What is an Eclipse supposed to do?
The original two generations, thanks to their US production, were supposed to be "Japanese" cars that dramatically undercut the competition in price while still being obviously Japanese in their design, construction and powertrain. For the first generation (and somewhat less so with the second when it started having all of its reliability problems, and I don't mean just crankwalk), it worked. All of the competing cars were essentially priced out of the market as the 90s wore on, and the Eclipse was still pretty affordable.
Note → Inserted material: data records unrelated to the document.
/-- **The typed missing input of class X9, MET at a pair with a certified trivial partner (route
U2).** For `W` globally minimal with `ClassX9 W p`, a globally minimal `A` good ordinary at `p` with
the certificates `hna` (`p ∤ #Ã(𝔽_p)`), `htam` (`p ∤ ∏ c_ℓ(A)`), `hL` (`L(A,1)/Ω_A` a non-zero rational
of valuation `0`), `hSel` (`#Sel_{p^∞}(A/ℚ) = 1`) and C1 (`hC1`: `Γ_ℚ`-equivariant `A[p] ≃ E[p]`): for
the cyclotomic data `(κ, γ)`, the newform `f` of `E` at level `N_E` and every dual datum `D`,
`X(E/ℚ_∞)` is `Λ`-torsion and `char_Λ X = (g)` with `ι g = L_p(f, α)` ON THE NOSE — the body of
`IntegralMainConjectureOnClassX9` at `(W, p)`, for every image type of `ρ̄_{E,p}`. PUBLISHED inputs:
Burungale–Castella–Skinner 2025 Thm. 1.1.2 (a) (`hBCS`, torsion + principal characteristic ideal for
`A`), Greenberg LNM 1716 Thm. 4.1 (`hGr`), the period unit (`h5`, Greenberg–Vatsal §3 Remark 3.4 with
the Manin constant; used for `A` inside the Literature theorem and for `E` here to rescale the
generator), Greenberg–Vatsal 2000 Thm. (1.4) + (1.2) (`hGV`).
[cite: GreenbergVatsal2000, Thm. (1.4) (arXiv p. 5) and §3 Remark (3.4)] [cite: GreenbergLNM1716, Thm. 4.1 (p. 102)] -/
theorem integralMainConjectureOnClassX9_at_of_trivialPartner
    (hBCS : burungale_castella_skinner_charIdeal_eq_padicLFunction)
    (hGr : greenberg_charValue_rankZero) (h5 : realPeriodRat_eq_unit_mul_plusPeriod)
    (hGV : GreenbergVatsal2000.thm14_mainConjecture_transfer_of_torsionIso)
    (W A : WeierstrassCurve ℚ) [W.IsElliptic] [W.IsGloballyMinimal] [A.IsElliptic]
    [A.IsGloballyMinimal] (p : ℕ) [Fact p.Prime] (hX9 : ClassX9 W p)
    (hgoodA : A.HasGoodReductionAtPrime p) (hordA : ¬ (p : ℤ) ∣ A.frobeniusTrace p)
    (hna : ¬ p ∣ A.reductionPointCount p) (htam : ¬ p ∣ A.tamagawaProduct)
    (hL : ∃ q : ℚ, q ≠ 0 ∧ A.entireLFunction 1 / (A.realPeriodRat : ℂ) = (q : ℂ) ∧ padicValRat p q = 0)
    (hSel : Nat.card (A.selmerGroupPInfty p) = 1)
    (hC1 : ∃ e : geomTorsion A (p : ℤ) ≃+ geomTorsion W (p : ℤ),
      ∀ (σ : Field.absoluteGaloisGroup ℚ) (P : geomTorsion A (p : ℤ)), e (σ • P) = σ • e P)
    (κ : ZpExtension ℚ p) (γ : Field.absoluteGaloisGroup ℚ) (hκ : κ.IsCyclotomic)
    (hγ : κ.IsTopGenerator γ) (hγ' : IsCyclotomicVariable p γ)
    [NeZero (W.conductorNorm ℤ)] (f : CuspForm (Gamma0 (W.conductorNorm ℤ)) 2)
    (hf : IsNewformOf W f) (D : W.SelmerDualData κ γ) :
    D.IsTorsion ∧
      ∃ g : IwasawaAlgebra p, D.charIdeal = Ideal.span {g} ∧
        iwasawaToPowerSeries p g = padicLFunction f (unitRoot W p : ℚ_[p]) := by
  obtain ⟨-, hp, hgood, -, hirr, -⟩ := id hX9
  -- the period unit: `Ω_E = u · Ω⁺_f`, `‖u‖_p = 1`, so `ϖ := u⁻¹` has `ϖ · Ω_E = Ω⁺_f`
  obtain ⟨u, hu, hΩ⟩ := h5 W p hp hgood hirr f hf
  have hu0 : u ≠ 0 := by
    rintro rfl
    simp at hu
  have hϖ : ((u⁻¹ : ℚ) : ℝ) * W.realPeriodRat = plusPeriod f := by
    rw [hΩ, Rat.cast_inv, ← mul_assoc, inv_mul_cancel₀ (by exact_mod_cast hu0), one_mul]
  obtain ⟨htors, g, hchar, -, hιg⟩ :=
    Literature.NumberTheory.EllipticCurves.Rank1Residual.X9.mazurMainConjecture_of_trivialPartner W A
      p hBCS hGr h5 hGV (classX9_census_of_classX9 W p hX9) hgoodA hordA hna htam hL hSel hC1 κ γ hκ
      hγ hγ' f hf u⁻¹ hϖ D
  -- rescale the generator by the unit `u ∈ ℤ_p^×`
  set c : ℤ_[p] := ⟨(u : ℚ_[p]), hu.le⟩ with hc_def
  have hcu : IsUnit c := PadicInt.isUnit_iff.mpr hu
  refine ⟨htors, PowerSeries.C c * g, ?_, ?_⟩
  · rw [hchar]
    exact (Ideal.span_singleton_mul_left_unit (hcu.map PowerSeries.C) g).symm
  · have hu0' : (u : ℚ_[p]) ≠ 0 := by exact_mod_cast hu0
    rw [map_mul, hιg, PowerSeries.map_C, ← mul_assoc, ← map_mul, Rat.cast_inv]
    change PowerSeries.C ((u : ℚ_[p]) * (u : ℚ_[p])⁻¹) * _ = _
    rw [mul_inv_cancel₀ hu0', map_one, one_mul]

/-- **`BSD(E,p)` on the certified trivial-partner locus of class X9 (route U2), analytic rank
`≤ 1`** — the typed target `BSDpOnClassX9` delivered pointwise (in Miller's currency `BSDp`), over
this file's `ClassX9`, for every image type of `ρ̄_{E,p}`. Rank 0 needs the partner certificates
(`hna`, `htam`, `hL`, `hSel`) and C1; rank 1 also the Schneider certificate C3 (`hC3`, asked only
when `r_an = 1`). PUBLISHED binders: BCS 2025 Thm. 1.1.2 (a) (`hBCS`), Greenberg LNM 1716 Thm. 4.1
(`hGr`), the period unit (`h5`), Greenberg–Vatsal 2000 Thm. (1.4) + (1.2) (`hGV`),
Perrin-Riou–Schneider (`hS`), Perrin-Riou 1987 (`hPR`), modularity (`hmodP`, `hmodL`),
Gross–Zagier–Kolyvagin (`hGZK`). Re-export of
`Rank1Residual.X9.bsdp_of_trivialPartner_of_analyticRank_le_one`.
[cite: GreenbergVatsal2000, Thm. (1.4) (arXiv p. 5)] [cite: GreenbergLNM1716, Thm. 4.1 (p. 102)] [cite: PerrinRiou1987, §1.4 Cor. 1.8] -/
theorem bsdp_of_classX9_of_trivialPartner
    (hBCS : burungale_castella_skinner_charIdeal_eq_padicLFunction)
    (hGr : greenberg_charValue_rankZero) (h5 : realPeriodRat_eq_unit_mul_plusPeriod)
    (hGV : GreenbergVatsal2000.thm14_mainConjecture_transfer_of_torsionIso)
    (hS : Schneider1985_order_charGenerator) (hPR : perrinRiou_rankOne_leadingTerms)
    (hmodP : nonempty_modularParametrizationData) (hmodL : hasEntireLFunction_rat)
    (hGZK : rank_eq_analyticRank_of_analyticRank_le_one)
    (W A : WeierstrassCurve ℚ) [W.IsElliptic] [W.IsGloballyMinimal] [A.IsElliptic]
    [A.IsGloballyMinimal] (p : ℕ) [Fact p.Prime] (hran : W.analyticRank ≤ 1) (hX9 : ClassX9 W p)
    (hgoodA : A.HasGoodReductionAtPrime p) (hordA : ¬ (p : ℤ) ∣ A.frobeniusTrace p)
    (hna : ¬ p ∣ A.reductionPointCount p) (htam : ¬ p ∣ A.tamagawaProduct)
    (hL : ∃ q : ℚ, q ≠ 0 ∧ A.entireLFunction 1 / (A.realPeriodRat : ℂ) = (q : ℂ) ∧ padicValRat p q = 0)
    (hSel : Nat.card (A.selmerGroupPInfty p) = 1)
    (hC1 : ∃ e : geomTorsion A (p : ℤ) ≃+ geomTorsion W (p : ℤ),
      ∀ (σ : Field.absoluteGaloisGroup ℚ) (P : geomTorsion A (p : ℤ)), e (σ • P) = σ • e P)
    (hC3 : W.analyticRank = 1 →
      ∀ Dh : PAdicHeightData W p, Dh.IsCanonical → SchneiderConjecture Dh) :
    BSDp W p :=
  Literature.NumberTheory.EllipticCurves.Rank1Residual.X9.bsdp_of_trivialPartner_of_analyticRank_le_one
    W A p hBCS hGr h5 hGV hS hPR hmodP hmodL hGZK hran (classX9_census_of_classX9 W p hX9) hgoodA
    hordA hna htam hL hSel hC1 hC3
The 3rd generation was supposed to be a way to reach a wider demographic while also being cheaper to assemble, purchase and maintain; since it became infeasible to continue building the Eclipse as an AWD turbocharged crazy machine which blew up all the time after the Eagle brand went away and the coupe market in general started tanking. The Eclipse had always been derived from the Galant, but the 3rd generation was much closer; and was designed to try to carve out the nice little market GM had managed to hold onto with the N-Body cars (side by side it's blatant that the 1998 Grand Am was the benchmark, if the idea of a Grand Am being a benchmark for anything isn't too depressing to think about) as everything larger died off. The final Hyundai Tiburon was also targeted in the same niche. It also essentially replaced the lower model 3000GTs in Misubishi's lineup. Considering the entire market was disappearing completely, it was also fairly successful, was undoubtedly the correct decision over another car like the first two, and holds a surprising fanbase.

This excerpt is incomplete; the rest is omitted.